Zachery slides out of his seat, his following unhurried - tarrying behind as though the extra time might help him choose his next words more wisely.

When he realises he's still staring at Ace, he looks off into the rest of the room again, hooking both thumbs into his pockets as he meanders along. The slots seem of little interest — Ace's words, a little more. "Splitting her time," Zachery repeats, lightly. "As opposed to what?"

"Oh," Ace supposes in an idyll tone, the kind one uses when they mean to follow that up with an easy, immediate suggestion. But he does not do that, only turning over his shoulder to regard Zachery with the knife of a grin. "I could think of a few things." He turns around entirely to drop into a seat on an upholstered seat of a circular bench surrounding a circular platform filled with broad, colorful leaves of green and hints of exotic flowers better seen by those standing. The seat he's chosen isn't the best for lingering conversations, but he seems nonplussed.

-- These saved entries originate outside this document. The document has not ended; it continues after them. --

/-- `[0, 0, 0, 11637, (-379890)]` (Cremona's minimal model of `218592l1`) is globally minimal: `|Δ| = 2^9·3^9·11^3·23^3` kernel-checked, Kraus' criterion prime
by prime. [cite: SilvermanAEC2009, VII.1 Remark 1.1] [cite: Kraus1989, Prop. 1 and Prop. 2] [cite: Cremona2006, Table 1 (Cremona label 218592l1)] -/
theorem isGloballyMinimal_g218592l1 : (⟨0, 0, 0, 11637, (-379890)⟩ : WeierstrassCurve ℚ).IsGloballyMinimal :=
  isGloballyMinimal_of_krausCriterion₃_factored 0 0 0 11637 (-379890)
    [(2, 9), (3, 9), (11, 3), (23, 3)] (by decide +kernel)
    (by intro qe hqe; simp only [List.mem_cons, List.not_mem_nil, or_false] at hqe
        rcases hqe with rfl | rfl | rfl | rfl <;> norm_num)
    (by set_option synthInstance.maxSize 2000 in decide +kernel)

/-- **`E[3]` IRREDUCIBLE for `E = 218592l1`** (kernel; Frobenius witness `ℓ = 5`: `#Ẽ(𝔽_{5}) = 2`, `a_{5} = 4`, `X² − (4)X + 5`
has no root mod `3`; `IntModel.hasIrreducibleModPGaloisRep_of_intModel_of_noroot`). [cite: Mazur1978, §6 Prop. 6.3 (1) (p. 153)]
[cite: IrelandRosen1990, Prop. 5.1.2 and §8.1] [cite: Cremona2006, Table 1 (Cremona label 218592l1)] -/
theorem irr_g218592l1_3 : (⟨0, 0, 0, 11637, (-379890)⟩ : WeierstrassCurve ℚ).HasIrreducibleModPGaloisRep 3 := by
  have hnr : ∀ t : ZMod 3, t ^ 2 - ((((5 : ℕ) : ℤ) + 1 - ((2 : ℕ) : ℤ) : ℤ) : ZMod 3) * t + ((5 : ℕ) : ZMod 3) ≠ 0 := by
    decide
  haveI := isElliptic_g218592l1
  haveI := isGloballyMinimal_g218592l1
  haveI : Fact (Nat.Prime 5) := ⟨by norm_num⟩
  have hI : integralModelInt (⟨0, 0, 0, 11637, (-379890)⟩ : WeierstrassCurve ℚ) = (⟨0, 0, 0, 11637, (-379890)⟩ : WeierstrassCurve ℤ) :=
    integralModelInt_eq_of_map_eq _ (map_mk_int 0 0 0 11637 (-379890))
  have hc : Nat.card (((((⟨0, 0, 0, 11637, (-379890)⟩ : WeierstrassCurve ℤ))).map (Int.castRingHom (ZMod 5))).toAffine.Point) = 2 := by
    have h := natCard_point_eq_countPoints 0 0 0 11637 (-379890) 5 (by norm_num) (by decide +kernel)
    have h' : countPoints [0, 0, 0, 11637, (-379890)] 5 = 2 := countPoints_eq_of_fast (by decide +kernel)
    exact_mod_cast h.trans h'
  exact hasIrreducibleModPGaloisRep_of_intModel_of_noroot hI 3 5 (by norm_num) (by decide +kernel) hc hnr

Looking up to Zachery again to line up a more critical eye of his being— his posture and presence down to his very soul, with the way he nearly stares through him— Ace lifts his chin in an acknowledgement of the friend he's chosen to seek out for the evening. Rather than pry at the cracked nut of his being for further insight, he instead poses, "You know, I'm still not sold on the whole thing to begin with, myself. Is a muse still a muse if she's bound to your soul so tightly you can't see her fully anymore? When she draws your eyes inward and down instead of contemplating the world and how to claim your next piece within it?" His head tilts to the side.

"I suppose if I were to take your motivation of contrast, she is about as much yin as my yang could take." He sighs, sounding unhappy with it still. "I just thought compared to this time last year, I'd be somewhere distinctly different by now," he tuts, looking up at the ceiling now as he contemplates the great shame this is. "Having all the groundwork you've laid out frustrated and sorting out what's still possible versus unsalvageable junk is just…"

Ace shakes his head, eyes lowering back to Zachery in a languid drop.

Only once he's settled in to stand next to the bench does Zachery meet Ace's gaze with one of his own. It's one keen with preoccupation, but he holds himself well— a good suit does half the work to remind one to stand up straight. He calmly lifts his drink again, lets his eye attention drift over to the tables again, and people-watches over the rim of his glass.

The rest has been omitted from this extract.